Stored data entries:
- Opening Delimiter -

import Summits.RiemannHypothesis.RiemannHypothesis.Theorems.GroundBartaPolarPerronFrobeniusSourceCriterion
import Summits.RiemannHypothesis.RiemannHypothesis.Theorems.WeilGroundStateMarkovPartPositiveGroundStatePhase
import HarnessLib

/-!
# RiemannHypothesis / GroundBarta — crux `PolarPerronFrobenius` (stmt-RiemannHypothesis-18390):
# the source criterion IN THE FORM DOMAIN, part G1: `L²` fold identities

Helper file (`--supports stmt-RiemannHypothesis-18390`), RH-free, Mathlib + proved tree files only,
no definitions, no named facts.

Parts S1–S4 proved the source criterion for smooth TESTS.  To apply it to a GROUND STATE `u` itself
(an `L²` function of finite energy, not a test) the increment and polar identities are redone here for a
REAL `u ∈ L²(ℝ)` vanishing a.e. off the window (`p = u⁺`, `n = u⁻`, `U = u`, `A = |u|` as complex
functions):

* `swg_weilIncrement_sub_abs`: `D_t(U) − D_t(A) = 4∫ n(x)(p(x+t) + p(x−t)) dx` for every `t`;
* `swg_weilPoleForm_abs_sub_eq`: `P(A) − P(U) = 8∫ n(y) (∫ p(x)cosh((x−y)/2) dx) dy`;
* the `L²` bookkeeping (`swg_memLp_posPart`, `swg_integrable_posPart`, …).

Part G2 does the Tonelli step for the (untruncated) archimedean gain and proves the ground-state
source criterion: a real ground state whose source is positive on its negative set is `≥ 0` a.e.

Prover B, speedrun unit `sr-gb-rung-b` (seat 2).
-/

set_option linter.dupNamespace false

noncomputable section

open Set MeasureTheory Filter Complex
open scoped Real Topology

namespace Summit.RiemannHypothesis.RiemannHypothesis.Theorems.PolarPerronFrobenius

open Literature.NumberTheory.LFunctions

section L2

variable {u : ℝ → ℝ} {a : ℝ}

/-- `u⁺ ∈ L²` for `u ∈ L²` (real). [folklore] -/
theorem swg_memLp_posPart (hu : MemLp u 2 volume) : MemLp (fun x ↦ max (u x) 0) 2 volume :=
  MemLp.of_le hu (hu.1.aemeasurable.max aemeasurable_const).aestronglyMeasurable
    (Eventually.of_forall fun x ↦ by
      simp only [Real.norm_eq_abs]
      rcases le_total 0 (u x) with h | h
      · rw [max_eq_left h, abs_of_nonneg h]
      · rw [max_eq_right h, abs_zero]; exact abs_nonneg _)

/-- `u⁻ ∈ L²` for `u ∈ L²` (real). [folklore] -/
theorem swg_memLp_negPart (hu : MemLp u 2 volume) : MemLp (fun x ↦ max (-u x) 0) 2 volume :=
  swg_memLp_posPart (u := fun x ↦ -u x) hu.neg

/-- An `L²` function vanishing a.e. off `[-a, a]` is integrable. [folklore] -/
theorem swg_integrable_of_memLp (hu : MemLp u 2 volume) (hus : ∀ᵐ x : ℝ, x ∉ Icc (-a) a → u x = 0) :
    Integrable u := by
  have h : IntegrableOn u (Icc (-a) a) := (hu.restrict (Icc (-a) a)).integrable one_le_two
  exact h.integrable_of_ae_notMem_eq_zero hus

/-- `u⁺` vanishes a.e. off the window if `u` does. [folklore] -/
theorem swg_posPart_ae_zero (hus : ∀ᵐ x : ℝ, x ∉ Icc (-a) a → u x = 0) :
    ∀ᵐ x : ℝ, x ∉ Icc (-a) a → max (u x) 0 = 0 := by
  filter_upwards [hus] with x hx hxm
  rw [hx hxm, max_self]

/-- `u⁻` vanishes a.e. off the window if `u` does. [folklore] -/
theorem swg_negPart_ae_zero (hus : ∀ᵐ x : ℝ, x ∉ Icc (-a) a → u x = 0) :
    ∀ᵐ x : ℝ, x ∉ Icc (-a) a → max (-u x) 0 = 0 := by
  filter_upwards [hus] with x hx hxm
  rw [hx hxm, neg_zero, max_self]

/-- A weighted piece `x ↦ v(x) φ(x)` of an integrable `v` vanishing a.e. off `[-a,a]`, `φ` continuous,
is integrable. [folklore] -/
theorem swg_integrable_mul_continuous {v : ℝ → ℝ} (hv : Integrable v)
    (hvs : ∀ᵐ x : ℝ, x ∉ Icc (-a) a → v x = 0) {φ : ℝ → ℝ} (hφ : Continuous φ) :
    Integrable fun x ↦ v x * φ x := by
  have h : IntegrableOn (fun x ↦ v x * φ x) (Icc (-a) a) :=
    hv.integrableOn.mul_continuousOn hφ.continuousOn isCompact_Icc
  exact h.integrable_of_ae_notMem_eq_zero (by
    filter_upwards [hvs] with x hx hxm
    rw [hx hxm, zero_mul])

/-- The complexification of a real `L²` function is in `L²`. [folklore] -/
theorem swg_memLp_ofReal (hu : MemLp u 2 volume) : MemLp (fun x ↦ ((u x : ℝ) : ℂ)) 2 volume :=
  MemLp.of_le hu (Complex.continuous_ofReal.comp_aestronglyMeasurable hu.1)
    (Eventually.of_forall fun x ↦ by simp)

end L2

/-! ## The increment fold identity in `L²` -/

section Increment

variable {u : ℝ → ℝ} {a : ℝ}

/-- **`D_t(u) − D_t(|u|) = 4∫ u⁻(x)(u⁺(x+t) + u⁺(x−t)) dx`** for a real `u ∈ L²(ℝ)`. [folklore] -/
theorem swg_weilIncrement_sub_abs (hu : MemLp u 2 volume) (t : ℝ) :
    weilIncrement (fun x ↦ ((u x : ℝ) : ℂ)) t - weilIncrement (fun x ↦ ((|u x| : ℝ) : ℂ)) t =
      4 * ∫ x, max (-u x) 0 * (max (u (x + t)) 0 + max (u (x - t)) 0) := by
  have hp := swg_memLp_posPart hu
  have hn := swg_memLp_negPart hu
  have hFm := swg_memLp_ofReal hu
  have hAm : MemLp (fun x ↦ ((|u x| : ℝ) : ℂ)) 2 volume := by
    have h := swg_memLp_ofReal (u := fun x ↦ |u x|) hu.abs
    exact h
  have iF := integrable_weilIncrement_integrand hFm t
  have iA := integrable_weilIncrement_integrand hAm t
  have hpt : ∀ x, ‖((u (x + t) : ℝ) : ℂ) - ((u x : ℝ) : ℂ)‖ ^ 2 -
      ‖((|u (x + t)| : ℝ) : ℂ) - ((|u x| : ℝ) : ℂ)‖ ^ 2 =
        4 * (max (-u x) 0 * max (u (x + t)) 0) + 4 * (max (-u (x + t)) 0 * max (u x) 0) := by
    intro x
    rw [← Complex.ofReal_sub, ← Complex.ofReal_sub, Complex.norm_real, Complex.norm_real,
      Real.norm_eq_abs, Real.norm_eq_abs, sq_abs, sq_abs, swe_sq_sub_sq_abs]
    ring
  -- integrability of the pieces (products of `L²` functions)
  have hpt' : MemLp (fun x ↦ max (u (x + t)) 0) 2 volume :=
    hp.comp_measurePreserving (measurePreserving_add_right volume t)
  have hnt' : MemLp (fun x ↦ max (-u (x + t)) 0) 2 volume :=
    hn.comp_measurePreserving (measurePreserving_add_right volume t)
  have hpt'' : MemLp (fun x ↦ max (u (x - t)) 0) 2 volume :=
    hp.comp_measurePreserving (measurePreserving_sub_right volume t)
  have i1' : Integrable fun x ↦ max (-u x) 0 * max (u (x + t)) 0 := hn.integrable_mul hpt'
  have i2 : Integrable fun x ↦ max (-u x) 0 * max (u (x - t)) 0 := hn.integrable_mul hpt''
  have i3' : Integrable fun x ↦ max (-u (x + t)) 0 * max (u x) 0 := hnt'.integrable_mul hp
  have i1 : Integrable fun x ↦ 4 * (max (-u x) 0 * max (u (x + t)) 0) := i1'.const_mul 4
  have i3 : Integrable fun x ↦ 4 * (max (-u (x + t)) 0 * max (u x) 0) := i3'.const_mul 4
  have htr : ∫ x, 4 * (max (-u (x + t)) 0 * max (u x) 0) = ∫ x, 4 * (max (-u x) 0 * max (u (x - t)) 0) := by
    have h := integral_add_right_eq_self (μ := volume)
      (fun x ↦ 4 * (max (-u x) 0 * max (u (x - t)) 0)) t
    simp only [add_sub_cancel_right] at h
    exact h
  unfold weilIncrement
  rw [← integral_sub iF iA]
  simp_rw [hpt]
  rw [integral_add i1 i3, htr, integral_const_mul, integral_const_mul, ← mul_add,
    ← integral_add i1' i2]
  congr 1
  refine integral_congr_ae (Eventually.of_forall fun x ↦ ?_)
  simp only
  ring

end Increment

/-! ## The polar fold identity in `L²` -/

section Polar

variable {u : ℝ → ℝ} {a : ℝ}

/-- `∫ |u| φ = ∫ u⁺ φ + ∫ u⁻ φ` and `∫ u φ = ∫ u⁺ φ − ∫ u⁻ φ` (complex pairings of real casts), for
`u ∈ L²` vanishing a.e. off the window and `φ` continuous. [folklore] -/
theorem swg_integral_abs_self_mul_eq (hu : MemLp u 2 volume)
    (hus : ∀ᵐ x : ℝ, x ∉ Icc (-a) a → u x = 0) {φ : ℝ → ℝ} (hφ : Continuous φ) :
    (∫ t, ((|u t| : ℝ) : ℂ) * ((φ t : ℝ) : ℂ) =
        (((∫ t, max (u t) 0 * φ t) + ∫ t, max (-u t) 0 * φ t : ℝ) : ℂ)) ∧
      (∫ t, ((u t : ℝ) : ℂ) * ((φ t : ℝ) : ℂ) =
        (((∫ t, max (u t) 0 * φ t) - ∫ t, max (-u t) 0 * φ t : ℝ) : ℂ)) := by
  have hpi : Integrable fun x ↦ max (u x) 0 :=
    swg_integrable_of_memLp (swg_memLp_posPart hu) (swg_posPart_ae_zero hus)
  have hni : Integrable fun x ↦ max (-u x) 0 :=
    swg_integrable_of_memLp (swg_memLp_negPart hu) (swg_negPart_ae_zero hus)
  have h1 := swg_integrable_mul_continuous hpi (swg_posPart_ae_zero hus) hφ
  have h2 := swg_integrable_mul_continuous hni (swg_negPart_ae_zero hus) hφ
  constructor
  · rw [← integral_add h1 h2, ← integral_complex_ofReal]
    congr 1 with t
    have habs : |u t| = max (u t) 0 + max (-u t) 0 := by
      rcases le_total 0 (u t) with h | h
      · rw [abs_of_nonneg h, max_eq_left h, max_eq_right (by linarith), add_zero]
      · rw [abs_of_nonpos h, max_eq_right h, max_eq_left (by linarith), zero_add]
    rw [habs]; push_cast; ring
  · rw [← integral_sub h1 h2, ← integral_complex_ofReal]
    congr 1 with t
    have := sw_self_eq_posPart_sub_negPart (u t)
    push_cast
    rw [← sub_mul, ← Complex.ofReal_sub, ← this]

/-- **Polar fold identity in `L²`**: `P(|u|) − P(u) = 8∫ u⁻(y) (∫ u⁺(x) cosh((x−y)/2) dx) dy`
for a real `u ∈ L²` vanishing a.e. off `[-a, a]`. [folklore] -/
theorem swg_weilPoleForm_abs_sub_eq (hu : MemLp u 2 volume)
    (hus : ∀ᵐ x : ℝ, x ∉ Icc (-a) a → u x = 0) :
    weilPoleForm (fun t ↦ ((|u t| : ℝ) : ℂ)) - weilPoleForm (fun t ↦ ((u t : ℝ) : ℂ)) =
      8 * ∫ y, max (-u y) 0 * ∫ x, max (u x) 0 * Real.cosh ((x - y) / 2) := by
  have hcosh : Continuous fun t : ℝ ↦ Real.cosh (t / 2) :=
    Real.continuous_cosh.comp (continuous_id.div_const 2)
  have hsinh : Continuous fun t : ℝ ↦ Real.sinh (t / 2) :=
    Real.continuous_sinh.comp (continuous_id.div_const 2)
  set Cp : ℝ := ∫ t, max (u t) 0 * Real.cosh (t / 2) with hCp
  set Cm : ℝ := ∫ t, max (-u t) 0 * Real.cosh (t / 2) with hCm
  set Sp : ℝ := ∫ t, max (u t) 0 * Real.sinh (t / 2) with hSp
  set Sm : ℝ := ∫ t, max (-u t) 0 * Real.sinh (t / 2) with hSm
  obtain ⟨e1, e3⟩ := swg_integral_abs_self_mul_eq hu hus hcosh
  obtain ⟨e2, e4⟩ := swg_integral_abs_self_mul_eq hu hus hsinh
  have hP : weilPoleForm (fun t ↦ ((|u t| : ℝ) : ℂ)) - weilPoleForm (fun t ↦ ((u t : ℝ) : ℂ)) =
      8 * (Cp * Cm - Sp * Sm) := by
    unfold weilPoleForm
    rw [e1, e2, e3, e4]
    simp only [Complex.norm_real, Real.norm_eq_abs, sq_abs]
    ring
  have hpi : Integrable fun x ↦ max (u x) 0 :=
    swg_integrable_of_memLp (swg_memLp_posPart hu) (swg_posPart_ae_zero hus)
  have hni : Integrable fun x ↦ max (-u x) 0 :=
    swg_integrable_of_memLp (swg_memLp_negPart hu) (swg_negPart_ae_zero hus)
  have ipc := swg_integrable_mul_continuous hpi (swg_posPart_ae_zero hus) hcosh
  have ips := swg_integrable_mul_continuous hpi (swg_posPart_ae_zero hus) hsinh
  have key : ∀ y, ∫ x, max (u x) 0 * Real.cosh ((x - y) / 2) =
      Real.cosh (y / 2) * Cp - Real.sinh (y / 2) * Sp := by
    intro y
    have hpt : ∀ x, max (u x) 0 * Real.cosh ((x - y) / 2) =
        Real.cosh (y / 2) * (max (u x) 0 * Real.cosh (x / 2)) -
          Real.sinh (y / 2) * (max (u x) 0 * Real.sinh (x / 2)) := by
      intro x; rw [show (x - y) / 2 = x / 2 - y / 2 by ring, Real.cosh_sub]; ring
    simp_rw [hpt]
    rw [integral_sub (ipc.const_mul _) (ips.const_mul _), integral_const_mul, integral_const_mul]
  simp_rw [key]
  have inc := swg_integrable_mul_continuous hni (swg_negPart_ae_zero hus) hcosh
  have ins := swg_integrable_mul_continuous hni (swg_negPart_ae_zero hus) hsinh
  have hsplit : ∫ y, max (-u y) 0 * (Real.cosh (y / 2) * Cp - Real.sinh (y / 2) * Sp) = Cp * Cm - Sp * Sm := by
    have hpt : ∀ y, max (-u y) 0 * (Real.cosh (y / 2) * Cp - Real.sinh (y / 2) * Sp) =
        Cp * (max (-u y) 0 * Real.cosh (y / 2)) - Sp * (max (-u y) 0 * Real.sinh (y / 2)) := by
      intro y; ring
    simp_rw [hpt]
    rw [integral_sub (inc.const_mul _) (ins.const_mul _), integral_const_mul, integral_const_mul]
  rw [hP, hsplit]

end Polar

end Summit.RiemannHypothesis.RiemannHypothesis.Theorems.PolarPerronFrobenius

end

- Closing Delimiter -

**TRY IT**: Look over the records above and copy each line that includes the string "Eventually".

**RESPONSE**:
    (Eventually.of_forall fun x ↦ by
    (Eventually.of_forall fun x ↦ by simp)
  refine integral_congr_ae (Eventually.of_forall fun x ↦ ?_)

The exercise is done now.